> **Instructions for the task**
In the records below, begin at the line containing "(hW : 0 < W K)" and end at the line containing "jstar (HIndex.termSet I)"; quote every line in that span exactly, including both boundary lines, and no others.

> **Available data**
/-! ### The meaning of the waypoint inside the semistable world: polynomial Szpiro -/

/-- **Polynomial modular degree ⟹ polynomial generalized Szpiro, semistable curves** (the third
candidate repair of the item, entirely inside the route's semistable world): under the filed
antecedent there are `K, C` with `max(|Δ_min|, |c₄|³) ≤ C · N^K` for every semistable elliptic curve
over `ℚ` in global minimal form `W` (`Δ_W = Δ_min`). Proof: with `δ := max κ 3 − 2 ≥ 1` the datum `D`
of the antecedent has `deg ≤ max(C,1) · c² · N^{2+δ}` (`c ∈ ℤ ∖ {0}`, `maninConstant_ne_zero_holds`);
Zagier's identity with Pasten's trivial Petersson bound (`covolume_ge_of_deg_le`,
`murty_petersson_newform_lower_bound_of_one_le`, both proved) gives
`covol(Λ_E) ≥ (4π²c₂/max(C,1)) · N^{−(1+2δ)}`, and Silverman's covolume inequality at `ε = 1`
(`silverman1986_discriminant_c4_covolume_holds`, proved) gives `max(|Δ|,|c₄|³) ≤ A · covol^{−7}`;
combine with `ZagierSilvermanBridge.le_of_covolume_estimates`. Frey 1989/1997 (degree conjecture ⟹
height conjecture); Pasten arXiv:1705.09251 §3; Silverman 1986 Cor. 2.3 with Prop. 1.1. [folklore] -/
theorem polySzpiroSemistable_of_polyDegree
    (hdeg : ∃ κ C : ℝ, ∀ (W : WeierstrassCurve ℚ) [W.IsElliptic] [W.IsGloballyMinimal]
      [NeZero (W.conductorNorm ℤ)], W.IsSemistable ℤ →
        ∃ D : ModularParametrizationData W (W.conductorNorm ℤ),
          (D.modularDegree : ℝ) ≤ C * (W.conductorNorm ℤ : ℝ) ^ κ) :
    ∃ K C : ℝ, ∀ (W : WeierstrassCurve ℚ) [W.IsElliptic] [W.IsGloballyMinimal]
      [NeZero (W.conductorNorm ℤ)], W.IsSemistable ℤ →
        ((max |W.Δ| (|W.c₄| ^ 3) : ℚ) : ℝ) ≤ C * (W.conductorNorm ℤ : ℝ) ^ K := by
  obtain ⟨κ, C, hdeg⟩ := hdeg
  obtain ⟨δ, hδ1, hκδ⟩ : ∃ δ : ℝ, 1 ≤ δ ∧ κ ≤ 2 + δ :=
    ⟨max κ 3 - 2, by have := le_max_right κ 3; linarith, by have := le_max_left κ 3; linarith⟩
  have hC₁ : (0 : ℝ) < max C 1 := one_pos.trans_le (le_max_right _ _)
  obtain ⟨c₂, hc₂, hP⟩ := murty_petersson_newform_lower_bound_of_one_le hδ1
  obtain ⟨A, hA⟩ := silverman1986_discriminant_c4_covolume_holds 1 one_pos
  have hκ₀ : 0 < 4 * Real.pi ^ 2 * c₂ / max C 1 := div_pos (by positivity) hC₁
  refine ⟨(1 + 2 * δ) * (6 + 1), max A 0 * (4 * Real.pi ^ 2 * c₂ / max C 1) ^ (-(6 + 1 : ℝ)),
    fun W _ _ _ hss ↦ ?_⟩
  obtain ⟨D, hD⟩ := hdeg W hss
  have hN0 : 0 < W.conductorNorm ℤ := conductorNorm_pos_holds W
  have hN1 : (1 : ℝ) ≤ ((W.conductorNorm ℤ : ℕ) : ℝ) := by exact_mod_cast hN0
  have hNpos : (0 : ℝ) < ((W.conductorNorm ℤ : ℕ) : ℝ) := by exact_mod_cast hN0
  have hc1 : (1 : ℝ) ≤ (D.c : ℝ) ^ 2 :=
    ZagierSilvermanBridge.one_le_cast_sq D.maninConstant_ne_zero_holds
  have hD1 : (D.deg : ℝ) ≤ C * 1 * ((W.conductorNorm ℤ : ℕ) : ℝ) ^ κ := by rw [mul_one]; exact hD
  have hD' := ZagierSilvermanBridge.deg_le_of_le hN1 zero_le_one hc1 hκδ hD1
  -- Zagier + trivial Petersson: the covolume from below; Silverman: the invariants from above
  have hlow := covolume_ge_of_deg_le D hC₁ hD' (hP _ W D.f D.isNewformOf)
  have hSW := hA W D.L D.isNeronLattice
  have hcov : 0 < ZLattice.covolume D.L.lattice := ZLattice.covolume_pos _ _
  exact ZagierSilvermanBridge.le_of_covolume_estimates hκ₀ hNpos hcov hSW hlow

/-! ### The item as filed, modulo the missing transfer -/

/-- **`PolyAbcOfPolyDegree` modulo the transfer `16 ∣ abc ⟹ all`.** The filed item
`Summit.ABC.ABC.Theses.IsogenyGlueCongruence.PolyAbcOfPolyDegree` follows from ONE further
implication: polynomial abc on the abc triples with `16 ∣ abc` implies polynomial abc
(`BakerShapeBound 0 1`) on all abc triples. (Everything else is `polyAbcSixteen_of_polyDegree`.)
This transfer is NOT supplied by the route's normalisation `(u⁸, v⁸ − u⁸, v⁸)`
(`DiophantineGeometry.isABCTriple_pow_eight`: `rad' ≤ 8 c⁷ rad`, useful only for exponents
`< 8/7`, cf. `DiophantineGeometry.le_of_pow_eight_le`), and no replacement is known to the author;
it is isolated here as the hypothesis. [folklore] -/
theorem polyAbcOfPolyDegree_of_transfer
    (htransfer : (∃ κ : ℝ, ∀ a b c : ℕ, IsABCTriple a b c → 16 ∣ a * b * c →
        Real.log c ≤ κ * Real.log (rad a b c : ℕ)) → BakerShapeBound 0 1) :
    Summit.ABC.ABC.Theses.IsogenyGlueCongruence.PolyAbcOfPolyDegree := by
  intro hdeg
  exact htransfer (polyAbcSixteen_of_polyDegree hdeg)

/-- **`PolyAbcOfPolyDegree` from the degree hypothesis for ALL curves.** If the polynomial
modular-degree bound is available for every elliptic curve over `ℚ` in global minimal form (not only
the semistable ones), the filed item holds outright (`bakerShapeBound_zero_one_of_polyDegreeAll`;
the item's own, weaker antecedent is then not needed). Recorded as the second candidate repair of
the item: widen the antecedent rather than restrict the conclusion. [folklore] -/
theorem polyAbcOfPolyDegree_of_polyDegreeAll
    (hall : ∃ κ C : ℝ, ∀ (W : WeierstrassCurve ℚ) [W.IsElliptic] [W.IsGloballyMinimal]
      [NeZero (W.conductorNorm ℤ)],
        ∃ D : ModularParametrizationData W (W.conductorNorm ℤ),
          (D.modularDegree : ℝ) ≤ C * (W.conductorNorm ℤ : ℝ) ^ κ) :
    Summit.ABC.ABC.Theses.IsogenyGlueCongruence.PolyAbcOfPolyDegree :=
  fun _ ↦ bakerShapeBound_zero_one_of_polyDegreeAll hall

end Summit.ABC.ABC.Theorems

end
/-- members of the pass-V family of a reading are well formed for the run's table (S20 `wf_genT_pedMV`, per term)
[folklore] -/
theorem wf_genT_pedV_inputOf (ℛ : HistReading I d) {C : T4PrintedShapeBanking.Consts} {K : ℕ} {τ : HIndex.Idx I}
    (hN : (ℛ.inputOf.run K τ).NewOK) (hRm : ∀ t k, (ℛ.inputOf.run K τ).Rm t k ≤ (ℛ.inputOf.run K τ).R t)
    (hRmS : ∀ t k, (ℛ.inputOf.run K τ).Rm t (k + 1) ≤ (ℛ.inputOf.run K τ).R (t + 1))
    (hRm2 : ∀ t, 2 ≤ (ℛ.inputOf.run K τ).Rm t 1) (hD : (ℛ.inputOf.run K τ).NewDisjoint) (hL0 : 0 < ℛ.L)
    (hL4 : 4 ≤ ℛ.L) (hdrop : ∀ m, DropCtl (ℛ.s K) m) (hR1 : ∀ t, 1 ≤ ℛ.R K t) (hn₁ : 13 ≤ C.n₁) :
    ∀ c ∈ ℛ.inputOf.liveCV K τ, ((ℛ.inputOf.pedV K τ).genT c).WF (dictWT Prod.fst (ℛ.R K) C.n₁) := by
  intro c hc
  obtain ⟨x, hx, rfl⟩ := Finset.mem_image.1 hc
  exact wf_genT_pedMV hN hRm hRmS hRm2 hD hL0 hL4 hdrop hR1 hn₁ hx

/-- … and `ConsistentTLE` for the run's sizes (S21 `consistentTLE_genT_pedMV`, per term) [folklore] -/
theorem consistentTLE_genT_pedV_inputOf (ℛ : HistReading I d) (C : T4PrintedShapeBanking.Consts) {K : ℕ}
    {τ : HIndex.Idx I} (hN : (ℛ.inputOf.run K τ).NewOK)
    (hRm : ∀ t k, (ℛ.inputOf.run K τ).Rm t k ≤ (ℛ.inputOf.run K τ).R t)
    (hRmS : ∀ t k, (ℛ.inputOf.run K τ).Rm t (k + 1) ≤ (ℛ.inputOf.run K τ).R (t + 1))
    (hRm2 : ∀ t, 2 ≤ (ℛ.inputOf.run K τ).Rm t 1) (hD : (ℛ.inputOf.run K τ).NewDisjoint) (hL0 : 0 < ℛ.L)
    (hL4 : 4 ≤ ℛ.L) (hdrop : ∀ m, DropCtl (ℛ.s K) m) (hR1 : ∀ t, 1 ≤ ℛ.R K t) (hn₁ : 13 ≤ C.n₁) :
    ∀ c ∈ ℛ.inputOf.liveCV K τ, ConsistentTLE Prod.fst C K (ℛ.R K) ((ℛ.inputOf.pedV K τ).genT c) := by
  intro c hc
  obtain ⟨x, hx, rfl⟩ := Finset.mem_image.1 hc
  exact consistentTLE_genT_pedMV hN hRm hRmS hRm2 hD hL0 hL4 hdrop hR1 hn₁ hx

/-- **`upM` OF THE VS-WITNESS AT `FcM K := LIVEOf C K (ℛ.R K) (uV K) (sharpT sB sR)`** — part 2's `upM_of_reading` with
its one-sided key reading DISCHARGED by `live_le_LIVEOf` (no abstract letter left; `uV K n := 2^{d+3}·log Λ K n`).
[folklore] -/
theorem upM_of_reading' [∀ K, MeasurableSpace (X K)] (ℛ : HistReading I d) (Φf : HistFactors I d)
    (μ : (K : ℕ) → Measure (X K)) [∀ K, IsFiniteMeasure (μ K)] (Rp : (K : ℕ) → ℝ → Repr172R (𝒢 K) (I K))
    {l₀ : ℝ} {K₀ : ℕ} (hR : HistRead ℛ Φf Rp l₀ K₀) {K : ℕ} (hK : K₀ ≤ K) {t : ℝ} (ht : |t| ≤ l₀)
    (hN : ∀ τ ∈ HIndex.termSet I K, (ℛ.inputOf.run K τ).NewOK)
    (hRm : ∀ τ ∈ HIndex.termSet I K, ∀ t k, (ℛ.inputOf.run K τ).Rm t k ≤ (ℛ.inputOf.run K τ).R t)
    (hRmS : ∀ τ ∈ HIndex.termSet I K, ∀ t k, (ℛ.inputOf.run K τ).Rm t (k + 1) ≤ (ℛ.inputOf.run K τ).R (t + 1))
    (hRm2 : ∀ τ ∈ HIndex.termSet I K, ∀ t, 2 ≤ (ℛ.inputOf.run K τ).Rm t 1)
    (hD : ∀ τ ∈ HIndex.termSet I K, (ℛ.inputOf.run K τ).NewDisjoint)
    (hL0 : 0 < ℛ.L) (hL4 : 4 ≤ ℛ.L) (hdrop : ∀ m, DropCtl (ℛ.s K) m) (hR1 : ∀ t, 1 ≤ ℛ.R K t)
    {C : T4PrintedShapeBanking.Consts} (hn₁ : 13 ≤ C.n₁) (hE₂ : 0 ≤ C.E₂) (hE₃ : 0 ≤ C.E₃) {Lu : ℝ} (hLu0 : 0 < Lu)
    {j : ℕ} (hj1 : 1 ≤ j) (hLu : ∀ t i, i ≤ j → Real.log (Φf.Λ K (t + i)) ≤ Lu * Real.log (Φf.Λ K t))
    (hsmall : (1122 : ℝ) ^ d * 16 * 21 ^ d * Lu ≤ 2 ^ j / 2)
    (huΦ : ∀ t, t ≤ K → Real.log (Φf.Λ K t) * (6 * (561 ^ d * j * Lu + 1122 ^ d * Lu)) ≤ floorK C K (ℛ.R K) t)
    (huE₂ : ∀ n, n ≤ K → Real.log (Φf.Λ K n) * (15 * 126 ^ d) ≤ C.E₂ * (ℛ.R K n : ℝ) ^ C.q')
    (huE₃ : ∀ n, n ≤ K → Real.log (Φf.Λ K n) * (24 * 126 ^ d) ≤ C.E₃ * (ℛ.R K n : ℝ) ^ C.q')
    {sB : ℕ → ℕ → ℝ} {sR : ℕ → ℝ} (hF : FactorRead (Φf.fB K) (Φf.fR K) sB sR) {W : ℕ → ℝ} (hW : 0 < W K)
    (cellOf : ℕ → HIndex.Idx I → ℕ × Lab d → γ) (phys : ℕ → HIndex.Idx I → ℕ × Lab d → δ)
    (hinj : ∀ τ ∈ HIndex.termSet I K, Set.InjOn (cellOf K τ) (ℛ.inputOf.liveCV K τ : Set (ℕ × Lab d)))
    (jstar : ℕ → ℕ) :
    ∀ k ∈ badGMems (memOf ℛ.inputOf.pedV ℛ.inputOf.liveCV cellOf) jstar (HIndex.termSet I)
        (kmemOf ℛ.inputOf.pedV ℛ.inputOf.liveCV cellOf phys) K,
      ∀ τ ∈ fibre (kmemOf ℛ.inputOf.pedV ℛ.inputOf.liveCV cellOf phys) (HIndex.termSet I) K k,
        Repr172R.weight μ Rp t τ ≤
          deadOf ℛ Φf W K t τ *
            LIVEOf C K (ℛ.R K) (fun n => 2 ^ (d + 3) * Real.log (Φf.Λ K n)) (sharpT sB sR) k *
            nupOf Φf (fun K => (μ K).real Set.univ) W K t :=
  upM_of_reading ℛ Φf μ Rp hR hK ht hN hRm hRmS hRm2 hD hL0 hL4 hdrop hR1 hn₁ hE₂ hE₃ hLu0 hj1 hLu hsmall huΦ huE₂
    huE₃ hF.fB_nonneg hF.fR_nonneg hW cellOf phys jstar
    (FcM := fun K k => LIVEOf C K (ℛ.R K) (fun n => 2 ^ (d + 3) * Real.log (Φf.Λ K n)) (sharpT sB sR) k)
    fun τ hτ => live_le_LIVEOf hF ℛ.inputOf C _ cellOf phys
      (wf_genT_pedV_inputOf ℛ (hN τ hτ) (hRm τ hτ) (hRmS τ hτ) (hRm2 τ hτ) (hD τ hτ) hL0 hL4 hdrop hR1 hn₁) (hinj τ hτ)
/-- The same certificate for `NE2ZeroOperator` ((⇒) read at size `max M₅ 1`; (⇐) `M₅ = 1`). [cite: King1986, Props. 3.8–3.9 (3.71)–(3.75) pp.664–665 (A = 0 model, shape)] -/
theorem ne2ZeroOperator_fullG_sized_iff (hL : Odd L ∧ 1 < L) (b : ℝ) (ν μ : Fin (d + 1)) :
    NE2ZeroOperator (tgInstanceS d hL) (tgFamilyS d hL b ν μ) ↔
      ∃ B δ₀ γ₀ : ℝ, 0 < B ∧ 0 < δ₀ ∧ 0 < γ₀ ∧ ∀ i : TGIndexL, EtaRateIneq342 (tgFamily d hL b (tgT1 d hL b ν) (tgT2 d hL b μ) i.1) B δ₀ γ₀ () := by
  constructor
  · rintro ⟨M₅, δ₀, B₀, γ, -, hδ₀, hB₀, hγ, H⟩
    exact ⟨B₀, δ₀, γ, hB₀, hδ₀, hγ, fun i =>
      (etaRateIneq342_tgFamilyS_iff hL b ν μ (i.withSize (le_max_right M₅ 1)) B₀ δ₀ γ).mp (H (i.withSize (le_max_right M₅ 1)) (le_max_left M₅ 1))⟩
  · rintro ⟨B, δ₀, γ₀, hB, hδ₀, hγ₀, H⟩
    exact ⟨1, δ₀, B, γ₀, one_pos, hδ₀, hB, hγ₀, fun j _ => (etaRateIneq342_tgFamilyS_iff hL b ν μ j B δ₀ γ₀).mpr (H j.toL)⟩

> **Solution for this exercise**
    {sB : ℕ → ℕ → ℝ} {sR : ℕ → ℝ} (hF : FactorRead (Φf.fB K) (Φf.fR K) sB sR) {W : ℕ → ℝ} (hW : 0 < W K)
    (cellOf : ℕ → HIndex.Idx I → ℕ × Lab d → γ) (phys : ℕ → HIndex.Idx I → ℕ × Lab d → δ)
    (hinj : ∀ τ ∈ HIndex.termSet I K, Set.InjOn (cellOf K τ) (ℛ.inputOf.liveCV K τ : Set (ℕ × Lab d)))
    (jstar : ℕ → ℕ) :
    ∀ k ∈ badGMems (memOf ℛ.inputOf.pedV ℛ.inputOf.liveCV cellOf) jstar (HIndex.termSet I)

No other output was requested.